* [Aim of the task]: The material below contains a line with "rw [mem_supported] at hhA hhB ⊢" and a line with "rcases hA with hA | hA". Copy exactly those two lines and all lines between them.

* [Entries shown]:
━━━━━━━━
import Mathlib
import HarnessLib
import Summits.Langlands.Langlands.Statement
import Summits.Langlands.Langlands.Theorems.BaseFieldAscentReciprocityTRCMStubAutToGalCMtoTR
import Literature.NumberTheory.Automorphic.CarayolCompatibilityOfLocalGlobalGLnProofs
import Literature.NumberTheory.GaloisRepresentations.WeilGroupFrobeniusPowers
import Literature.NumberTheory.GaloisRepresentations.WeilDeligneOfGaloisUnramifiedProofs
import Literature.NumberTheory.GaloisRepresentations.GaloisRepUnramifiedProofs
import Literature.NumberTheory.GaloisRepresentations.LocalGaloisGroupProofs

/-!
# Direction (A), CM ⇒ totally real, WEAK form, from the stub's hypothesis verbatim
# (crux `ReciprocityTRCM`, stmt-Langlands-1093, line `registered`; `--supports` helper for the registered
# stub `stub_autToGalCMtoTR` = item stmt-Langlands-1063 `LiftDescend.AutToGalCMtoTR`)

Support file (closes nothing).  The registered stub (FULL form: a datum `R : ReciprocityData F` over the
totally real `F` to be produced, `Corresponds` at every finite place, pinned geometricity) is formally out
of reach today (lead memo: no transport of `LocalLanglandsDatum` / `LocalGlobalCompatibleAt` / the pinned
Fontaine datum along the split-place isomorphism `F_v ≃+* E_w`).  This file derives the WEAK form of its
conclusion from its hypothesis VERBATIM: `autToGal_weak_totallyReal_of_CM_of_autToGalCM` — for `2 ≤ n`,
every L-algebraic cuspidal `π` over a totally real `F` has an IRREDUCIBLE `ρ : Γ_F → GL_n(ℚ̄_ℓ)`
Satake–Frobenius compatible with `π` almost everywhere — by feeding the CM reciprocity data `R_E`
through `Corresponds` and the converse matching "local–global compatibility at an unramified `w ∤ ℓ`
forces Satake–Frobenius compatibility" (every `Rec`, `2 ≤ n`) into the `R`-free patching theorem
`ReciprocityTRCM.exists_irreducible_satakeCompatible_of_CM` of the sibling `…StubAutToGalCMtoTR`
(Sorensen 2020, Thm. 1).

The converse matching is the tree's
`ReciprocityUpToIrreducibility.satakeFrobCompatibleAt_of_localGlobalCompatibleAt_away`
(`…ReciprocityUpToIrreducibilityUnramifiedMatchingGLn`, lead c6 of crux stmt-Langlands-14328); its
import chain runs through the route module `Theses.IrreducibilityBySelfDuality`, so it is re-derived
here, self-contained, as PRIVATE copies (`-- adapted from …` comments): the automorphic side is the
Literature theorem `LocalLanglandsDatum.recGL_unramified_of_hasSatakeParamAt`
(`CarayolCompatibilityOfLocalGlobalGLnProofs`: every Frobenius-semisimple representative of
`rec_w(P_w)` is unramified with the Satake characteristic polynomial, `2 ≤ n`, every datum), the
Galois side is the rank-`n` Weil–Deligne bridge of `…ReciprocityUpToIrreducibilityWeilDeligneBridge`
(Grothendieck–Deligne recipe with `N = 0`, transport along `ι`, `res(Φ⁻¹)` an arithmetic Frobenius,
`char(M⁻¹)` from `char(M)`).  Conditional on the two UNDISCHARGED named facts
`ArthurClozel1989_strongLifting_cuspidal`, `ArthurClozel1989_strongLifting_archimedean` (explicit
hypotheses).  No definitions; standard axioms.

## References
* C. M. Sorensen, *A patching lemma*, LMS Lecture Note Ser. 457 (2020), §1, Thm. 1. [Sorensen2020]
* M. Harris, K.-W. Lan, R. Taylor, J. Thorne, Res. Math. Sci. 3:37 (2016), proof of Cor. 7.14 (p. 232).
  [HarrisLanTaylorThorneRMS2016]
* J. Arthur, L. Clozel, Ann. of Math. Stud. 120 (1989), Ch. 3, Thm. 4.2 (a), Thm. 5.1. [ArthurClozelAMS120]
* M. Harris, R. Taylor, Ann. of Math. Stud. 151 (2001), Thm. A (ii), (v). [HarrisTaylorAMS2001]
* J. Tate, *Number theoretic background*, Corvallis 1979, (4.1.6)–(4.2.1). [TateCorvallis1979]
* J. Neukirch, *Algebraic Number Theory* (1999), Ch. II §9 Prop. (9.6). [NeukirchANT1999]
* J.-P. Serre, *Abelian ℓ-adic representations* (1968), Ch. I §2.1. [SerreAbelianLadic1968]
* K. Buzzard, T. Gee, LMS Lecture Note Ser. 414 (2014), Conj. 3.2.1–3.2.2. [BuzzardGeeLMS2014]
-/

noncomputable section
/-- **(bch) in `ℍ` — the kernel-form binder `hρA`/`hρB` of `T4TermwiseQuartic.interpolation_averaging_of_regular`
for Bałaban's concrete average (42) of an `SU(2)`-VALUED periodic configuration, with values in the real inner-product
space `V = ℍ`:** with `ψ(p′) := topRowQuat (log V̄(∂p′))` and `Φ(p′, x) := topRowQuat (Φ_A(p′, x))`,
`‖ψ(p′) − Σ_{x ∈ [0,T)^d} w(a, x) • Φ(p′, x)‖_ℍ ≤ 280 θ²`, `θ = 8(d+1)(d+4)L²α₀` — `T4TermwiseTorus.bch_torus` pulled
back along the linear isometry `quatMatrix : ℍ → M₂(ℂ)` (every matrix in the estimate is a quaternion matrix, §2).
Finite torus, (44) + Prop. 2 smallness explicit; not an estimate printed in [Balaban1985Averaging] (its (bch) input is
the tree's kernel theorem `T4TermwiseBCH.bch_concrete`). [folklore] -/
theorem bch_torus_quat (hL : 1 ≤ L) (h2L : 2 * L ≤ T) (a : B7Prop1Explicit.Site d) (hμν : μ ≠ ν)
    (V : B7Prop1Explicit.Site d → Fin d → M₂ˣ) (hV : ∀ x κ, V x κ ∈ specialUnitaryUnits (Fin 2)) {α₀ : ℝ} (hα₀ : 0 ≤ α₀)
    (hsmall : 512 * (d + 1) * (d + 4) * (L : ℝ) ^ 2 * α₀ ≤ 1)
    (h44 : ∀ (x : B7Prop1Explicit.Site d) (κ κ' : Fin d), κ ≠ κ' → ‖((hol V x (plaqWord κ κ') : M₂ˣ) : M₂) - 1‖ ≤ α₀)
    (u : B7Prop1Explicit.Site d → M₂ˣ) (hu : u = axialFn V ((L : ℤ) • a + (L : ℤ) • e μ + (L : ℤ) • e ν))
    (φ : B7Prop1Explicit.Site d → M₂) (hφ : φ = fun x => MatrixLog.mlog ((hol V x (plaqWord μ ν) : M₂ˣ) : M₂))
    (G : B7Prop1Explicit.Site d → M₂) (hG : G = fun x' => ((((u ((L : ℤ) • a))⁻¹ * u x' : M₂ˣ)) : M₂) * φ x'
        * ((((u ((L : ℤ) • a))⁻¹ * u x')⁻¹ : M₂ˣ) : M₂)) :
    ‖topRowQuat (MatrixLog.mlog ((cplaq L (bavg L V) ((L : ℤ) • a) μ ν : M₂ˣ) : M₂))
        - ∑ x ∈ box T, tker T L μ ν a x • topRowQuat (textend T L μ ν ((L : ℤ) • a) G φ x)‖
      ≤ 280 * (8 * (d + 1) * (d + 4) * (L : ℝ) ^ 2 * α₀) ^ 2 := by
  rw [norm_topRowQuat_sub_sum (box T) (tker T L μ ν a)
    (mlog_cplaq_bavg_mem_range hV L hL hα₀ hsmall h44 _ hμν).2
    (fun x _ => textend_mem_range T L μ ν hV hL hα₀ hsmall h44 hμν _ _ u hu φ hφ G hG x)]
  exact bch_torus T L μ ν hL h2L a hμν V (U1_of_SU hV) hα₀ hsmall h44 u hu φ hφ G hG
/-- ★★ **Example 3.5, exactly: no sparse nonnegative certificate.** For every `γ > 0` there are no
`σ₁ ∈ ℝ[x_0, x_1]`, `σ₂ ∈ ℝ[x_1, x_2]`, both nonnegative on `ℝ³` — in particular no sums of
squares of polynomials in the block variables, of ANY degree — with `f − γ = σ₁ + σ₂`.
(Nie–Demmel report the numerical sparse bound `f*_Δ ≈ 5·10⁻⁵`; this is the exact statement
`f*_Δ = 0` behind it.) [cite: NieDemmel2008, Remark 3.4 and Example 3.5] [cite: MagronWang2022, Appendix «SOS + sparse + RIP ≠ sparse SOS» (arXiv p. 119)] -/
theorem no_sparse_nonneg_certificate {γ : ℝ} (hγ : 0 < γ) :
    ¬ ∃ σ₁ σ₂ : MvPolynomial (Fin 3) ℝ, σ₁ ∈ supported ℝ (Δ₁ : Set (Fin 3)) ∧
      σ₂ ∈ supported ℝ (Δ₂ : Set (Fin 3)) ∧ (∀ x, 0 ≤ eval x σ₁) ∧ (∀ x, 0 ≤ eval x σ₂) ∧
      f - C γ = σ₁ + σ₂ := by
  rintro ⟨σ₁, σ₂, hs₁, hs₂, hp₁, hp₂, heq⟩
  -- `h = σ₁ − f₁ = f₂ − γ − σ₂` depends on `x_1` only
  set h : MvPolynomial (Fin 3) ℝ := σ₁ - f₁ with hdef
  have hh₂ : h = f₂ - C γ - σ₂ := by
    rw [hdef]
    have : f₁ + f₂ - C γ = σ₁ + σ₂ := by rw [← heq]; rfl
    linear_combination -this
  have hhA : h ∈ supported ℝ (Δ₁ : Set (Fin 3)) := Subalgebra.sub_mem _ hs₁ f₁_mem_supported
  have hhB : h ∈ supported ℝ (Δ₂ : Set (Fin 3)) := by
    rw [hh₂]
    exact Subalgebra.sub_mem _ (Subalgebra.sub_mem _ f₂_mem_supported (C_mem_supported _ _)) hs₂
  have hh1 : h ∈ supported ℝ ({1} : Set (Fin 3)) := by
    rw [mem_supported] at hhA hhB ⊢
    intro i hi
    have hA := hhA hi
    have hB := hhB hi
    simp only [Δ₁, Δ₂, Finset.coe_insert, Finset.coe_singleton, Set.mem_insert_iff,
      Set.mem_singleton_iff] at hA hB
    rw [Set.mem_singleton_iff]
    rcases hA with hA | hA
    · rcases hB with hB | hB
      · rw [hA] at hB; exact absurd hB (by decide)
      · rw [hA] at hB; exact absurd hB (by decide)
    · exact hA
  set P : Polynomial ℝ := lineTrace h with hP
  have hPev : ∀ x : Fin 3 → ℝ, eval x h = P.eval (x 1) := eval_eq_lineTrace hh1
  -- the bounds on `P`
  have hσ₁ : ∀ x : Fin 3 → ℝ, eval x σ₁ = eval x f₁ + P.eval (x 1) := by
    intro x
    have : σ₁ = f₁ + h := by rw [hdef]; ring
    rw [this, map_add, hPev]
  have hσ₂ : ∀ x : Fin 3 → ℝ, eval x σ₂ = eval x f₂ - γ - P.eval (x 1) := by
    intro x
    have : σ₂ = f₂ - C γ - h := by rw [hh₂]; ring
    rw [this, map_sub, map_sub, eval_C, hPev]
  -- (a) `P ≤ 1 − γ`: `σ₂ ≥ 0` at `(*, y, 0)`
  have hup : ∀ y, P.eval y ≤ 1 - γ := by
    intro y
    have := hp₂ (fun i => if i = 1 then y else 0)
    rw [hσ₂, eval_f₂] at this
    simp at this
    linarith
  -- (b) `P ≥ −1`: `σ₁ ≥ 0` at `(0, y, *)`
  have hlow : ∀ y, -1 ≤ P.eval y := by
    intro y
    have := hp₁ (fun i => if i = 1 then y else 0)
    rw [hσ₁, eval_f₁] at this
    simp at this
    linarith
  -- so `P` is constant
  have hPc : P = Polynomial.C (P.coeff 0) := by
    refine polynomial_eq_C_of_bounded (B := 1) fun y => abs_le.2 ⟨by linarith [hlow y], ?_⟩
    linarith [hup y]
  have hconst : ∀ y, P.eval y = P.coeff 0 := fun y => by
    rw [hPc]
    simp
  -- (c) `P(0) ≤ −γ`: `σ₂ ≥ 0` at `(0, 0, 1)`
  have hc : P.coeff 0 ≤ -γ := by
    have := hp₂ (fun i => if i = 2 then 1 else 0)
    rw [hσ₂, eval_f₂] at this
    simp at this
    rw [hconst] at this
    linarith
  -- (d) `P(y) ≥ −1/y⁴` at `x_0 = 1/y`: take `y = 1 + 1/γ`
  have hγ' : 0 < 1 / γ := by positivity
  set y : ℝ := 1 + 1 / γ with hy
  have hy1 : 1 ≤ y := by rw [hy]; linarith
  have hy0 : 0 < y := by linarith
  have hd := hp₁ (fun i => if i = 0 then 1 / y else if i = 1 then y else 0)
  rw [hσ₁, eval_f₁] at hd
  simp only [Fin.isValue, ↓reduceIte, one_ne_zero] at hd
  rw [hconst, div_mul_cancel₀ _ (ne_of_gt hy0), sub_self, zero_pow two_ne_zero, add_zero] at hd
  -- `(1/y)^4 < γ`
  have hy4 : (1 / y) ^ 4 < γ := by
    have h1y : 1 / y ≤ 1 := by rw [div_le_one hy0]; exact hy1
    have h1y0 : 0 < 1 / y := by positivity
    have hyγ : 1 / y < γ := by
      rw [div_lt_iff₀ hy0, hy]
      have : γ * (1 + 1 / γ) = γ + 1 := by field_simp
      rw [this]
      linarith
    calc (1 / y) ^ 4 = (1 / y) * ((1 / y) * ((1 / y) * (1 / y))) := by ring
      _ ≤ (1 / y) * (1 * (1 * 1)) := by gcongr
      _ = 1 / y := by ring
      _ < γ := hyγ
  linarith

/-- ★★ **The sparse SOS bound of Example 3.5 is exactly `0`, at every degree.**  The set of
`γ` certified by a sparse SOS decomposition `f − γ = σ₁ + σ₂`, `σ₁` a sum of squares of
polynomials in `ℝ[x_0,x_1]`, `σ₂` one in `ℝ[x_1,x_2]` (no degree bound), is `{γ | γ ≤ 0}`:
`γ = 0` is attained (`f` itself is a sparse SOS) while `f ≥ 1/4` — so `f*_Δ = 0 < 1/4 ≤ f*`
(printed: `f*_Δ ≈ 5·10⁻⁵ < f*_sos ≈ 0.8499 < f* ≈ 0.8650`).
[cite: NieDemmel2008, Remark 3.4 and Example 3.5] -/
theorem sparseSosBound_eq_zero :
    {γ : ℝ | ∃ σ₁ σ₂ : MvPolynomial (Fin 3) ℝ, IsBlockSos (Δ₁ : Set (Fin 3)) σ₁ ∧
      IsBlockSos (Δ₂ : Set (Fin 3)) σ₂ ∧ f - C γ = σ₁ + σ₂} = Set.Iic 0 := by
  ext γ
  simp only [Set.mem_setOf_eq, Set.mem_Iic]
  constructor
  · rintro ⟨σ₁, σ₂, h₁, h₂, heq⟩
    by_contra hγ
    rw [not_le] at hγ
    obtain ⟨hq₁, hm₁⟩ := h₁.isSumSq_and_mem
    obtain ⟨hq₂, hm₂⟩ := h₂.isSumSq_and_mem
    exact no_sparse_nonneg_certificate hγ ⟨σ₁, σ₂, hm₁, hm₂,
      fun x => Literature.Algebra.Polynomial.PutinarPositivstellensatz.eval_nonneg_of_isSumSq hq₁ x,
      fun x => Literature.Algebra.Polynomial.PutinarPositivstellensatz.eval_nonneg_of_isSumSq hq₂ x,
      heq⟩
  · intro hγ
    -- `f − γ = (f₁ + (−γ)) + f₂` with `−γ ≥ 0` a square
    obtain ⟨q₁, hq₁, hq₁eq⟩ := isBlockSos_f₁
    refine ⟨f₁ + C (-γ), f₂, ?_, isBlockSos_f₂, by rw [f, map_neg]; ring⟩
    refine ⟨q₁ + C (Real.sqrt (-γ)) * C (Real.sqrt (-γ)), IsSumSq.add hq₁ (IsSumSq.mul_self _), ?_⟩
    rw [map_add, ← hq₁eq, map_mul, rename_C, ← C_mul, Real.mul_self_sqrt (by linarith)]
━━━━━━━━
* [Written answer]:
    rw [mem_supported] at hhA hhB ⊢
    intro i hi
    have hA := hhA hi
    have hB := hhB hi
    simp only [Δ₁, Δ₂, Finset.coe_insert, Finset.coe_singleton, Set.mem_insert_iff,
      Set.mem_singleton_iff] at hA hB
    rw [Set.mem_singleton_iff]
    rcases hA with hA | hA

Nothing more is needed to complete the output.